Es ist ein Land, in dem die Regierung nicht so stark ist wie in Deutschland. Hier regelt der Staat vieles in deinem Leben. Das ist im Libanon nicht so. Das führt dazu, dass die Menschen selber Dinge regeln und kreativ dabei sind. Man hat mehr Raum zu gestalten, denn es gibt einfach nicht so viele Regeln. Das sieht man in Beirut: Es gibt viele nette Cafés, moderne Geschäfte, da fragt man sich manchmal, ob man gerade in Beirut ist oder in Berlin.
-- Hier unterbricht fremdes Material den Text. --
import Summits.Ventures.HSemireg.ComponentTransfer
import Summits.Ventures.HSemireg.SemiregularityTheorems
import HarnessLib

/-!
# Venture HSemireg — the transfer chain with a SHEAF representative: a Buchweitz–Flenner `I`-semiregular vector
# bundle at ONE point of the chart makes the class algebraic on the whole swept component (BF 2003, Thm. 5.1)

HONEST FRAMING. Companion of `ComponentTransfer.lean` (theory seat 3 of the cell `pub-hsemireg`); THEOREMS ONLY, no new
definition, nothing asserted about any variety, no claim that HC / HC_CM holds. `ComponentTransfer.lean` composes the chain
for a Bloch-semiregular local complete intersection (the CYCLE door, Bloch 1972 (7.4)). Buchweitz–Flenner's Thm. 5.1 is the
SHEAF door: «Let `π : X → S` be a deformation of a compact complex algebraic manifold `X₀` over a smooth germ `S = (S,0)` […].
Assume that `(α_p)_{p∈I}` is a horizontal section in `∏_{p∈I} Rᵖπ_*(Ωᵖ_{X/S})`. If there is an `I`-semiregular sheaf `ℰ₀` on
`X₀` with `α_p(0) = ch_p(ℰ₀)`, `p ∈ I`, then `α_p(s)` is algebraic for all `s ∈ S` near `0` and each `p ∈ I`» (p. 174 L56 –
p. 175 L4) — in the tree the refereed named fact `BuchweitzFlenner2003_variationalHodge_ISemiregular` (finite locally free
`ℰ₀`, Chern degrees `I` ↔ form degrees `{q | q + 1 ∈ I}` of the real partial semiregularity map `IsISemiregular`), made
GLOBAL along an irreducible smooth quasi-projective base by theory seat 1's theorem
`BuchweitzFlenner2003.semiregular_deforms` (`SemiregularityTheorems.lean`; inputs `hBF` and the tree's PROVED
algebraicity-locus fact). This file only SWEEPS that conclusion onto a component of the locus of Hodge classes:

* `hc_on_component_of_semiregular_sheaf` — chart `(f, W p)` sweeping `C.carrier`, a finite locally free `I`-semiregular
  `ℰ₀` on the chart fibre `𝒳_{u₀}` with `W_{p'}|_{𝒳_{u₀}} = ch_{p'}(ℰ₀)` for every `p' ∈ I` (each `W_{p'}` a global class
  of Hodge type `(p',p')` on every fibre — BF's horizontality), `p ∈ I` ⟹ every class of `C` is algebraic.
* `hc_on_component_of_semiregular_sheaf_of_smul_add` — the `q·hⁿ + w` shape: the swept class is `V` with
  `W_p = a • V + b • L`, `a, b ∈ ℚ`, `a ≠ 0`, `L` fibrewise algebraic (Markman's secant sheaves: `ch_n = q·hⁿ + w`).
* chart forms `forall_mem_algebraicClasses_of_sweepsClasses_sheaf(_of_smul_add)` (conclusion on any swept set `A`).

SCOPE (as printed vs as typed): `ℰ₀` FINITE LOCALLY FREE and untwisted (BF print «coherent»; reflexive / twisted / perfect-
complex representatives — the cell's T4a object — have NO door here: theory seat 1, `TH1-PERFECT-COMPLEX.md`); `I` a finite
set of Chern degrees; the other Chern classes `ch_{p'}(ℰ₀)`, `p' ∈ I ∖ {p}`, must ALSO be met by global fibrewise-`(p',p')`
classes (on a Weil-type component whose generic Néron–Severi group is `ℚ·h` this forces `ch_{p'} ∝ h^{p'}`). Inputs BY
NAME: `hBF : BuchweitzFlenner2003_variationalHodge_ISemiregular`; `SweepsClasses` (hypothesis, the CDK chart);
`charlesSchnell_algebraicityLocus_iUnion_closed` (discharged in the tree). NOT inputs: CM-ness, HC_CM, CM density, MT
finiteness.

References: [BuchweitzFlenner2003] Compositio Math. 137 (2003), §5 Thm. 5.1 pp. 174–175, Def. 4.1 p. 166;
[Bloch1972Semiregularity] proof of (7.4), p. 65 (globalisation); [CattaniDeligneKaplan1995JAMS] Thm. 1.1, Cor. 1.2;
[Markman2025SecantWeil] arXiv:2502.03415 §1.5 (the shape `q·hⁿ + w`).
-/

noncomputable section

open CategoryTheory AlgebraicGeometry Set
open Literature.AlgebraicGeometry.Motives Literature.AlgebraicGeometry.HodgeTheory
open Literature.AlgebraicTopology.SingularHomology

namespace Summit.Ventures.HSemireg

local notation3 (prettyPrint := false) "Res[" f ", " s ", " k ", " A "]" =>
  complexBetti.map (Literature.AlgebraicGeometry.Motives.fiberι f s) k A

section Sheaf

variable {𝒴 M : SchemeOver ℂ} {g : 𝒴 ⟶ M} {𝒳 T : SchemeOver ℂ} {f : 𝒳 ⟶ T} {n p : ℕ}

/-- **Transfer along a chart, sheaf representative (BF 2003 Thm. 5.1 global ∘ CDK chart).** Let the chart `f : 𝒳 ⟶ T`
(smooth projective of relative dimension `n`; `𝒳`, `T` quasi-projective; `T` smooth irreducible) carry global classes
`W_{p'} ∈ H^{2p'}(𝒳(ℂ); ℂ)`, `p' ∈ I`, of Hodge type `(p',p')` on every fibre, and at ONE point `u₀` a finite locally free
`I`-semiregular `ℰ₀` on `𝒳_{u₀}` with `W_{p'}|_{𝒳_{u₀}} = ch_{p'}(ℰ₀)` for all `p' ∈ I`. If `(f, W_p)` sweeps a set `A` of
fibre classes of `g` (`p ∈ I`), then every class in `A` is algebraic: `BuchweitzFlenner2003.semiregular_deforms` makes
`W_p` algebraic on every fibre of the chart; sweep. [cite: BuchweitzFlenner2003, §5 Thm. 5.1, pp. 174–175]
[cite: Bloch1972Semiregularity, proof of Thm. (7.4), p. 65] [cite: CattaniDeligneKaplan1995JAMS, Thm. 1.1 and Cor. 1.2] -/
theorem forall_mem_algebraicClasses_of_sweepsClasses_sheaf (hBF : BuchweitzFlenner2003_variationalHodge_ISemiregular)
    (Cc : ChernCharacterBetti)
    (hf : IsSmoothProjectiveFamily f n) (h𝒳 : IsQuasiProjectiveOver 𝒳) (hT : IsQuasiProjectiveOver T)
    (hTs : _root_.AlgebraicGeometry.Smooth T.hom) [IrreducibleSpace T.left]
    (u₀ : ComplexPoints T) (E₀ : (fiberOver f u₀).left.Modules) (hE₀ : IsFiniteLocallyFree E₀) (I : Finset ℕ)
    (hsr : IsISemiregular hE₀ {q | q + 1 ∈ I})
    (W : (p' : ℕ) → complexBetti 𝒳 (2 * p'))
    (hW : ∀ p' ∈ I, ∀ u : ComplexPoints T,
      IsOfHodgeType n (fiberOver f u) (2 * p') p' p' (Res[f, u, 2 * p', W p']))
    (hW₀ : ∀ p' ∈ I, Res[f, u₀, 2 * p', W p'] = Cc.ch (fiberOver f u₀) E₀ p')
    (hp : p ∈ I) {A : Set (FiberClass g (2 * p))} (hsweep : SweepsClasses g f (W p) A) :
    ∀ x ∈ A, x.cls ∈ algebraicClasses (fiberOver g x.pt) p :=
  fun _ hx => hsweep.mem_algebraicClasses
    (fun u => BuchweitzFlenner2003.semiregular_deforms hBF charlesSchnell_algebraicityLocus_iUnion_closed_holds Cc f
      hf h𝒳 hT hTs u₀ E₀ hE₀ I hsr W hW hW₀ hp u) hx

/-- **Transfer along a chart, sheaf representative, `q·hⁿ + w` shape.** As
`forall_mem_algebraicClasses_of_sweepsClasses_sheaf`, but the swept class is `V` with `W_p = a • V + b • L` for rationals
`a ≠ 0`, `b` and a global class `L` that is algebraic on every fibre (for the cell: `V ↦ w` the Weil class, `L ↦ hⁿ`,
`ch_n(ℰ₀) = q·hⁿ + w`): every class of the swept set is algebraic (`V|_u = a⁻¹ • (W_p|_u - b • L|_u)` lies in the
`ℂ`-subspace of algebraic classes). [cite: BuchweitzFlenner2003, §5 Thm. 5.1, pp. 174–175]
[cite: Markman2025SecantWeil, §1.5] -/
theorem forall_mem_algebraicClasses_of_sweepsClasses_sheaf_of_smul_add
    (hBF : BuchweitzFlenner2003_variationalHodge_ISemiregular) (Cc : ChernCharacterBetti)
    (hf : IsSmoothProjectiveFamily f n) (h𝒳 : IsQuasiProjectiveOver 𝒳) (hT : IsQuasiProjectiveOver T)
    (hTs : _root_.AlgebraicGeometry.Smooth T.hom) [IrreducibleSpace T.left]
    (u₀ : ComplexPoints T) (E₀ : (fiberOver f u₀).left.Modules) (hE₀ : IsFiniteLocallyFree E₀) (I : Finset ℕ)
    (hsr : IsISemiregular hE₀ {q | q + 1 ∈ I})
    (W : (p' : ℕ) → complexBetti 𝒳 (2 * p'))
    (hW : ∀ p' ∈ I, ∀ u : ComplexPoints T,
      IsOfHodgeType n (fiberOver f u) (2 * p') p' p' (Res[f, u, 2 * p', W p']))
    (hW₀ : ∀ p' ∈ I, Res[f, u₀, 2 * p', W p'] = Cc.ch (fiberOver f u₀) E₀ p')
    (hp : p ∈ I) (V L : complexBetti 𝒳 (2 * p)) (a b : ℚ) (ha : a ≠ 0)
    (hVL : W p = (a : ℂ) • V + (b : ℂ) • L)
    (hLalg : ∀ u : ComplexPoints T, Res[f, u, 2 * p, L] ∈ algebraicClasses (fiberOver f u) p)
    {A : Set (FiberClass g (2 * p))} (hsweep : SweepsClasses g f V A) :
    ∀ x ∈ A, x.cls ∈ algebraicClasses (fiberOver g x.pt) p := by
  have ha' : (a : ℂ) ≠ 0 := by exact_mod_cast ha
  have hValg : ∀ u : ComplexPoints T, Res[f, u, 2 * p, V] ∈ algebraicClasses (fiberOver f u) p := by
    intro u
    have h1 : Res[f, u, 2 * p, W p] ∈ algebraicClasses (fiberOver f u) p :=
      BuchweitzFlenner2003.semiregular_deforms hBF charlesSchnell_algebraicityLocus_iUnion_closed_holds Cc f hf h𝒳
        hT hTs u₀ E₀ hE₀ I hsr W hW hW₀ hp u
    rw [hVL, map_add, map_smul, map_smul] at h1
    have h2 : (a : ℂ) • Res[f, u, 2 * p, V] ∈ algebraicClasses (fiberOver f u) p := by
      have h3 := Submodule.sub_mem _ h1 (Submodule.smul_mem _ (b : ℂ) (hLalg u))
      rwa [add_sub_cancel_right] at h3
    have h4 := Submodule.smul_mem _ (a : ℂ)⁻¹ h2
    rwa [smul_smul, inv_mul_cancel₀ ha', one_smul] at h4
  exact fun x hx => hsweep.mem_algebraicClasses hValg hx

/-- **The transfer chain with a SHEAF representative, component form** («a Buchweitz–Flenner `I`-semiregular vector
bundle at one point of the chart of a component of the locus of Hodge classes, whose Chern classes in the degrees `I` are
met by global fibrewise-Hodge classes of the chart, makes the swept class algebraic on EVERY member of the component»):
`A = C.carrier` in `forall_mem_algebraicClasses_of_sweepsClasses_sheaf`. Inputs BY NAME: `hBF` (BF Thm. 5.1, refereed named
fact), `hsweep` (CDK chart), the tree's proof of the algebraicity-locus fact. NOT inputs: CM-ness of the point, HC_CM,
density, finiteness. [cite: BuchweitzFlenner2003, §5 Thm. 5.1, pp. 174–175] [cite: Bloch1972Semiregularity, proof of Thm. (7.4), p. 65]
[cite: CattaniDeligneKaplan1995JAMS, Thm. 1.1 and Cor. 1.2] -/
theorem hc_on_component_of_semiregular_sheaf (hBF : BuchweitzFlenner2003_variationalHodge_ISemiregular)
    (Cc : ChernCharacterBetti) (C : HodgeLocusComponent g n p)
    (hf : IsSmoothProjectiveFamily f n) (h𝒳 : IsQuasiProjectiveOver 𝒳) (hT : IsQuasiProjectiveOver T)
    (hTs : _root_.AlgebraicGeometry.Smooth T.hom) [IrreducibleSpace T.left]
    (u₀ : ComplexPoints T) (E₀ : (fiberOver f u₀).left.Modules) (hE₀ : IsFiniteLocallyFree E₀) (I : Finset ℕ)
    (hsr : IsISemiregular hE₀ {q | q + 1 ∈ I})
    (W : (p' : ℕ) → complexBetti 𝒳 (2 * p'))
    (hW : ∀ p' ∈ I, ∀ u : ComplexPoints T,
      IsOfHodgeType n (fiberOver f u) (2 * p') p' p' (Res[f, u, 2 * p', W p']))
    (hW₀ : ∀ p' ∈ I, Res[f, u₀, 2 * p', W p'] = Cc.ch (fiberOver f u₀) E₀ p')
    (hp : p ∈ I) (hsweep : SweepsClasses g f (W p) C.carrier) :
    ∀ x ∈ C.carrier, x.cls ∈ algebraicClasses (fiberOver g x.pt) p :=
  forall_mem_algebraicClasses_of_sweepsClasses_sheaf hBF Cc hf h𝒳 hT hTs u₀ E₀ hE₀ I hsr W hW hW₀ hp hsweep

/-- **The transfer chain with a SHEAF representative, component form, `q·hⁿ + w` shape** (`W_p = a • V + b • L`, `a ≠ 0`,
`L` fibrewise algebraic; the component is swept by `V`). [cite: BuchweitzFlenner2003, §5 Thm. 5.1, pp. 174–175]
[cite: Markman2025SecantWeil, §1.5] [cite: CattaniDeligneKaplan1995JAMS, Thm. 1.1 and Cor. 1.2] -/
theorem hc_on_component_of_semiregular_sheaf_of_smul_add (hBF : BuchweitzFlenner2003_variationalHodge_ISemiregular)
    (Cc : ChernCharacterBetti) (C : HodgeLocusComponent g n p)
    (hf : IsSmoothProjectiveFamily f n) (h𝒳 : IsQuasiProjectiveOver 𝒳) (hT : IsQuasiProjectiveOver T)
    (hTs : _root_.AlgebraicGeometry.Smooth T.hom) [IrreducibleSpace T.left]
    (u₀ : ComplexPoints T) (E₀ : (fiberOver f u₀).left.Modules) (hE₀ : IsFiniteLocallyFree E₀) (I : Finset ℕ)
    (hsr : IsISemiregular hE₀ {q | q + 1 ∈ I})
    (W : (p' : ℕ) → complexBetti 𝒳 (2 * p'))
    (hW : ∀ p' ∈ I, ∀ u : ComplexPoints T,
      IsOfHodgeType n (fiberOver f u) (2 * p') p' p' (Res[f, u, 2 * p', W p']))
    (hW₀ : ∀ p' ∈ I, Res[f, u₀, 2 * p', W p'] = Cc.ch (fiberOver f u₀) E₀ p')
    (hp : p ∈ I) (V L : complexBetti 𝒳 (2 * p)) (a b : ℚ) (ha : a ≠ 0)
    (hVL : W p = (a : ℂ) • V + (b : ℂ) • L)
    (hLalg : ∀ u : ComplexPoints T, Res[f, u, 2 * p, L] ∈ algebraicClasses (fiberOver f u) p)
    (hsweep : SweepsClasses g f V C.carrier) :
    ∀ x ∈ C.carrier, x.cls ∈ algebraicClasses (fiberOver g x.pt) p :=
  forall_mem_algebraicClasses_of_sweepsClasses_sheaf_of_smul_add hBF Cc hf h𝒳 hT hTs u₀ E₀ hE₀ I hsr W hW hW₀ hp V L
    a b ha hVL hLalg hsweep

end Sheaf

end Summit.Ventures.HSemireg

end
Wie steht es um die jungen Libanesen: Gehen viele von ihnen nach dem Studium ins Ausland oder bleiben sie vermehrt da?

Die Libanesen sind schon immer viel in der Welt unterwegs gewesen, so auch mein Vater, der zum Studieren nach Deutschland kam. Natürlich haben viele Familien wegen des Krieges das Land verlassen, viele sind aber auch zurückgekommen. Die Jugend heute reist gern und lernt die Welt kennen, sie haben aber auch ein starkes Bedürfnis, ihr eigenes Land zu gestalten. Man fängt wieder an, sich intensiv über Politik zu unterhalten und Dinge von der Regierung zu fordern. Sie glauben nicht unbedingt daran, dass die Regierung jemals richtig stark wird, aber sie leben im Hier und Jetzt. Deswegen wird in Beirut auch viel gefeiert, sie geniessen es, wenn die Lage gerade mal gut ist.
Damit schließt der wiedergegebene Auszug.